import Literature.Topology.FourManifolds.SurfaceGroupNielsenDegreeForm
import HarnessLib

/-!
# Nielsen's lifting theorem after Zieschang: the mapping degree of an induced automorphism

Topic `Literature/Topology/FourManifolds`.  Pillar `(C1)` of the algebraic proof of Nielsen's
theorem (`SurfaceGroupNielsenSetup.lean`; ZVC LNM 835, 5.5.1–5.5.3 and the first half of the
proof of Thm. 5.6.1): for an endomorphism `Φ` of the free group `F = F⟨a, b⟩` inducing an
automorphism `α` of `S_g` (i.e. `proj ∘ Φ = α ∘ proj`), Zieschang's degree form
`θ = relatorDegree g` takes the value `±g` on `Φ(r_g)` (`degreeOfAut_holds : DegreeOfAut g`).

The steps:

* `Φ` maps the relation subgroup `N̂ = ker proj` into itself (`map_mem_ker_of_induces`);
* **multiplicativity** (ZVC 5.5.2): `g · θ(Φ x) = θ(Φ r_g) · θ(x)` for `x ∈ N̂`
  (`relatorDegree_map_of_mem_ker`), by writing `x` as a signed product of conjugates of `r_g`;
* **identity-inducing endomorphisms have degree `g`** (ZVC 5.5.3): if `proj ∘ Γ = proj` then the
  pulled-back test vectors `pull Γ ξ₀ = ξ₀`, `pull Γ η₀ = η₀` (the additive characters kill `N̂`),
  so by naturality of the form on the balanced word `r_g`, `θ(Γ r_g) = θ(r_g) = g`
  (`relatorDegree_map_surfaceRelator_of_induces_id`);
* every endomorphism `β` of `S_g` lifts to an endomorphism of `F` (`exists_endo_lift`);
* assembly: with `Ψ` a lift of `α⁻¹`, `Φ ∘ Ψ` induces the identity, so
  `g · g = θ(Φ r_g) · θ(Ψ r_g)`, both factors being multiples of `g`; hence `θ(Φ r_g) = ±g`.

## References

* H. Zieschang, E. Vogt, H.-D. Coldewey, *Surfaces and Planar Discontinuous Groups*, LNM 835,
  Springer (1980), §5.5 (5.5.1–5.5.3), §5.6 (proof of Thm. 5.6.1). [ZieschangVogtColdewey1980]
* J. Nielsen, *Untersuchungen zur Topologie der geschlossenen zweiseitigen Flächen*, Acta Math.
  50 (1927) 189–358. [Nielsen1927]
-/

noncomputable section

namespace Literature.Topology.FourManifolds

open Literature.GroupTheory.CombinatorialGroupTheory List

namespace SurfaceGroup

variable {g : ℕ}

/-! ## Endomorphisms inducing endomorphisms of `S_g` preserve the relation subgroup -/

/-- The relator lies in the relation subgroup. [folklore] -/
theorem surfaceRelator_mem_ker_proj : surfaceRelator g ∈ (proj g).ker := by
  rw [MonoidHom.mem_ker]
  exact mk_surfaceRelator

/-- An endomorphism of the free group inducing an endomorphism of `S_g` maps the relation
subgroup into itself. [cite: ZieschangVogtColdewey1980, 5.5.2] -/
theorem map_mem_ker_of_induces (β : SurfaceGroup g →* SurfaceGroup g)
    (Φ : FreeGroup (surfaceGen g) →* FreeGroup (surfaceGen g))
    (hΦ : ∀ x, proj g (Φ x) = β (proj g x)) {x : FreeGroup (surfaceGen g)}
    (hx : x ∈ (proj g).ker) : Φ x ∈ (proj g).ker := by
  rw [MonoidHom.mem_ker] at hx ⊢
  rw [hΦ, hx, map_one]

/-! ## The degree of inverses and signed powers on the relation subgroup -/

/-- On the relation subgroup the degree of an inverse is minus the degree. [folklore] -/
theorem relatorDegree_inv_of_mem_ker {x : FreeGroup (surfaceGen g)} (hx : x ∈ (proj g).ker) :
    relatorDegree g x⁻¹ = -relatorDegree g x := by
  obtain ⟨ha, -⟩ := heisHom_ab_of_mem_ker (degXi g) (degEta g) hx
  unfold relatorDegree omega
  rw [map_inv, Heis.inv_c, ha, zero_mul, add_zero]

/-- On the relation subgroup the degree of `x^{ε}` is `ε` times the degree (`ε = ±1`).
[folklore] -/
theorem relatorDegree_zpow_bsign_of_mem_ker {x : FreeGroup (surfaceGen g)}
    (hx : x ∈ (proj g).ker) (s : Bool) :
    relatorDegree g (x ^ bsign s) = bsign s * relatorDegree g x := by
  cases s
  · simp only [bsign, Bool.false_eq_true, ↓reduceIte, zpow_neg, zpow_one, neg_mul, one_mul]
    exact relatorDegree_inv_of_mem_ker hx
  · simp [bsign]

/-! ## Multiplicativity of the degree (ZVC 5.5.2) -/

/-- The degree of the image of a signed product of conjugates under an endomorphism inducing an
endomorphism of `S_g`: `θ(Φ(∏ Kⱼ r^{εⱼ} Kⱼ⁻¹)) = θ(Φ r) · ∑ εⱼ`.
[cite: ZieschangVogtColdewey1980, 5.5.2] -/
theorem relatorDegree_map_conjProd (β : SurfaceGroup g →* SurfaceGroup g)
    (Φ : FreeGroup (surfaceGen g) →* FreeGroup (surfaceGen g))
    (hΦ : ∀ x, proj g (Φ x) = β (proj g x)) (L : List (FreeGroup (surfaceGen g) × Bool)) :
    relatorDegree g (Φ (conjProd L)) = relatorDegree g (Φ (surfaceRelator g)) * signSum L := by
  have hΦr : Φ (surfaceRelator g) ∈ (proj g).ker :=
    map_mem_ker_of_induces β Φ hΦ surfaceRelator_mem_ker_proj
  induction L with
  | nil => simp [conjProd, signSum, relatorDegree, omega]
  | cons p L ih =>
    rw [conjProd_cons, signSum_cons, map_mul]
    have hmem : p.1 * surfaceRelator g ^ bsign p.2 * p.1⁻¹ ∈ (proj g).ker := by
      rw [MonoidHom.mem_ker, map_mul, map_mul, map_zpow, mk_surfaceRelator, one_zpow, mul_one,
        ← map_mul, mul_inv_cancel, map_one]
    have hzr : Φ (surfaceRelator g) ^ bsign p.2 ∈ (proj g).ker := Subgroup.zpow_mem _ hΦr _
    rw [relatorDegree_mul_of_mem_ker (map_mem_ker_of_induces β Φ hΦ hmem), ih, map_mul, map_mul,
      map_inv, map_zpow, relatorDegree_conj_of_mem_ker _ hzr,
      relatorDegree_zpow_bsign_of_mem_ker hΦr]
    ring

/-- **Multiplicativity of the degree** (ZVC 5.5.2): for an endomorphism `Φ` of the free group
inducing an endomorphism of `S_g` and `x` in the relation subgroup,
`g · θ(Φ x) = θ(Φ r_g) · θ(x)` — i.e. `θ(Φ x)/g = (θ(Φ r_g)/g) · (θ(x)/g)`, the degree of `Φ` being
`θ(Φ r_g)/g`. [cite: ZieschangVogtColdewey1980, 5.5.2] -/
theorem relatorDegree_map_of_mem_ker (β : SurfaceGroup g →* SurfaceGroup g)
    (Φ : FreeGroup (surfaceGen g) →* FreeGroup (surfaceGen g))
    (hΦ : ∀ x, proj g (Φ x) = β (proj g x)) {x : FreeGroup (surfaceGen g)}
    (hx : x ∈ (proj g).ker) :
    (g : ℤ) * relatorDegree g (Φ x) = relatorDegree g (Φ (surfaceRelator g)) * relatorDegree g x := by
  obtain ⟨L, rfl⟩ := exists_conjProd_of_mem_ker hx
  rw [relatorDegree_conjProd, relatorDegree_map_conjProd β Φ hΦ]
  ring

/-! ## Identity-inducing endomorphisms have degree `g` (ZVC 5.5.3) -/

/-- The additive characters of the free group kill the relation subgroup (the relator is a
product of commutators). [folklore] -/
theorem achar_eq_one_of_mem_ker (ξ : surfaceGen g → ℤ) {x : FreeGroup (surfaceGen g)}
    (hx : x ∈ (proj g).ker) : achar ξ x = 1 := by
  rw [mem_ker_proj_iff] at hx
  have h : Subgroup.normalClosure ({surfaceRelator g} : Set (FreeGroup (surfaceGen g))) ≤
      (achar ξ).ker := by
    refine Subgroup.normalClosure_le_normal ?_
    intro y hy
    rw [Set.mem_singleton_iff] at hy
    subst hy
    rw [SetLike.mem_coe, MonoidHom.mem_ker]
    exact lift_surfaceRelator_eq_one_of_comm _
  exact (MonoidHom.mem_ker).1 (h hx)

/-- An identity-inducing endomorphism does not change the additive characters. [folklore] -/
theorem achar_map_of_induces_id (ξ : surfaceGen g → ℤ)
    (Γ : FreeGroup (surfaceGen g) →* FreeGroup (surfaceGen g)) (hΓ : ∀ x, proj g (Γ x) = proj g x)
    (x : FreeGroup (surfaceGen g)) : achar ξ (Γ x) = achar ξ x := by
  have hmem : x⁻¹ * Γ x ∈ (proj g).ker := by
    rw [MonoidHom.mem_ker, map_mul, hΓ, ← map_mul, inv_mul_cancel, map_one]
  have h := achar_eq_one_of_mem_ker ξ hmem
  rw [map_mul, map_inv, inv_mul_eq_one] at h
  exact h.symm

/-- An identity-inducing endomorphism does not change the pulled-back weights:
`pull Γ ξ = ξ`. [cite: ZieschangVogtColdewey1980, 5.5.3] -/
theorem pull_eq_of_induces_id (Γ : FreeGroup (surfaceGen g) →* FreeGroup (surfaceGen g))
    (hΓ : ∀ x, proj g (Γ x) = proj g x) (ξ : surfaceGen g → ℤ) : pull Γ ξ = ξ := by
  funext i
  simp only [pull]
  rw [lsum_toWord, achar_map_of_induces_id ξ Γ hΓ, achar, FreeGroup.lift_apply_of, toAdd_ofAdd]

/-- **Identity-inducing endomorphisms have degree `g`** (ZVC Lemma 5.5.3): if `proj ∘ Γ = proj`
then `θ(Γ r_g) = g`. [cite: ZieschangVogtColdewey1980, 5.5.3] -/
theorem relatorDegree_map_surfaceRelator_of_induces_id
    (Γ : FreeGroup (surfaceGen g) →* FreeGroup (surfaceGen g)) (hΓ : ∀ x, proj g (Γ x) = proj g x) :
    relatorDegree g (Γ (surfaceRelator g)) = g := by
  have h : relatorDegree g (Γ (surfaceRelator g)) = relatorDegree g (surfaceRelator g) := by
    unfold relatorDegree
    rw [← mk_surfaceWordStd,
      omega_map_mk_of_balanced _ _ _ (isQuadratic_surfaceWordStd g).isBalanced,
      pull_eq_of_induces_id Γ hΓ, pull_eq_of_induces_id Γ hΓ]
  rw [h, relatorDegree_surfaceRelator]

/-! ## Lifting endomorphisms of `S_g` to the free group -/

/-- Every endomorphism of `S_g` lifts to an endomorphism of the free group (lift the images of
the generators). [folklore] -/
theorem exists_endo_lift (β : SurfaceGroup g →* SurfaceGroup g) :
    ∃ Ψ : FreeGroup (surfaceGen g) →* FreeGroup (surfaceGen g), ∀ x, proj g (Ψ x) = β (proj g x) := by
  classical
  let X : surfaceGen g → FreeGroup (surfaceGen g) := fun i =>
    Classical.choose (PresentedGroup.mk_surjective ({surfaceRelator g} : Set (FreeGroup (surfaceGen g)))
      (β (PresentedGroup.of i)))
  have hX : ∀ i, proj g (X i) = β (PresentedGroup.of i) := fun i =>
    Classical.choose_spec (PresentedGroup.mk_surjective
      ({surfaceRelator g} : Set (FreeGroup (surfaceGen g))) (β (PresentedGroup.of i)))
  refine ⟨FreeGroup.lift X, ?_⟩
  have key : (proj g).comp (FreeGroup.lift X) = β.comp (proj g) := by
    refine FreeGroup.ext_hom _ _ fun i => ?_
    simp only [MonoidHom.coe_comp, Function.comp_apply, FreeGroup.lift_apply_of]
    exact hX i
  intro x
  exact DFunLike.congr_fun key x

/-! ## Assembly: the degree of an induced automorphism is `±1` -/

/-- **(C1) Mapping degree** (ZVC 5.5.2, 5.5.3 and the first half of the proof of Thm. 5.6.1): an
endomorphism `Φ` of the free group inducing an automorphism of `S_g` has `θ(Φ r_g) = ±g`.
[cite: ZieschangVogtColdewey1980, 5.5.2, 5.5.3, Thm. 5.6.1] -/
theorem degreeOfAut_holds (g : ℕ) : DegreeOfAut g := by
  intro α Φ hΦ
  obtain ⟨Ψ, hΨ⟩ := exists_endo_lift (g := g) α.symm.toMonoidHom
  -- `Γ := Φ ∘ Ψ` induces the identity of `S_g`
  have hΓ : ∀ x, proj g ((Φ.comp Ψ) x) = proj g x := by
    intro x
    rw [MonoidHom.comp_apply, hΦ, hΨ, MulEquiv.coe_toMonoidHom, MulEquiv.apply_symm_apply]
  have h3 := relatorDegree_map_surfaceRelator_of_induces_id _ hΓ
  rw [MonoidHom.comp_apply] at h3
  have hΨr : Ψ (surfaceRelator g) ∈ (proj g).ker :=
    map_mem_ker_of_induces _ Ψ hΨ surfaceRelator_mem_ker_proj
  have hΦ' : ∀ x, proj g (Φ x) = α.toMonoidHom (proj g x) := fun x => by
    rw [hΦ, MulEquiv.coe_toMonoidHom]
  have h2 := relatorDegree_map_of_mem_ker α.toMonoidHom Φ hΦ' hΨr
  rw [h3] at h2
  obtain ⟨L, hL⟩ := exists_conjProd_of_mem_ker
    (map_mem_ker_of_induces α.toMonoidHom Φ hΦ' surfaceRelator_mem_ker_proj)
  obtain ⟨L', hL'⟩ := exists_conjProd_of_mem_ker hΨr
  have hd : relatorDegree g (Φ (surfaceRelator g)) = g * signSum L := by
    rw [hL, relatorDegree_conjProd]
  have hd' : relatorDegree g (Ψ (surfaceRelator g)) = g * signSum L' := by
    rw [hL', relatorDegree_conjProd]
  rw [hd, hd'] at h2
  rw [hd]
  rcases Nat.eq_zero_or_pos g with hg | hg
  · left
    subst hg
    simp
  · have hg' : (g : ℤ) ≠ 0 := by exact_mod_cast hg.ne'
    have hss : signSum L * signSum L' = 1 := by
      have h' : (g : ℤ) * g * (signSum L * signSum L') = g * g * 1 := by
        rw [mul_one]
        linear_combination -h2
      exact mul_left_cancel₀ (mul_ne_zero hg' hg') h'
    rcases Int.eq_one_or_neg_one_of_mul_eq_one hss with h | h
    · left
      rw [h, mul_one]
    · right
      rw [h, mul_neg, mul_one]

end SurfaceGroup

end Literature.Topology.FourManifolds

end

· · · · ·

About this task – Exactly as written, repeat each line from the beginning of the data above to the line containing "as a signed", inclusive.

Task result –
import Literature.Topology.FourManifolds.SurfaceGroupNielsenDegreeForm
import HarnessLib

/-!
# Nielsen's lifting theorem after Zieschang: the mapping degree of an induced automorphism

Topic `Literature/Topology/FourManifolds`.  Pillar `(C1)` of the algebraic proof of Nielsen's
theorem (`SurfaceGroupNielsenSetup.lean`; ZVC LNM 835, 5.5.1–5.5.3 and the first half of the
proof of Thm. 5.6.1): for an endomorphism `Φ` of the free group `F = F⟨a, b⟩` inducing an
automorphism `α` of `S_g` (i.e. `proj ∘ Φ = α ∘ proj`), Zieschang's degree form
`θ = relatorDegree g` takes the value `±g` on `Φ(r_g)` (`degreeOfAut_holds : DegreeOfAut g`).

The steps:

* `Φ` maps the relation subgroup `N̂ = ker proj` into itself (`map_mem_ker_of_induces`);
* **multiplicativity** (ZVC 5.5.2): `g · θ(Φ x) = θ(Φ r_g) · θ(x)` for `x ∈ N̂`
  (`relatorDegree_map_of_mem_ker`), by writing `x` as a signed product of conjugates of `r_g`;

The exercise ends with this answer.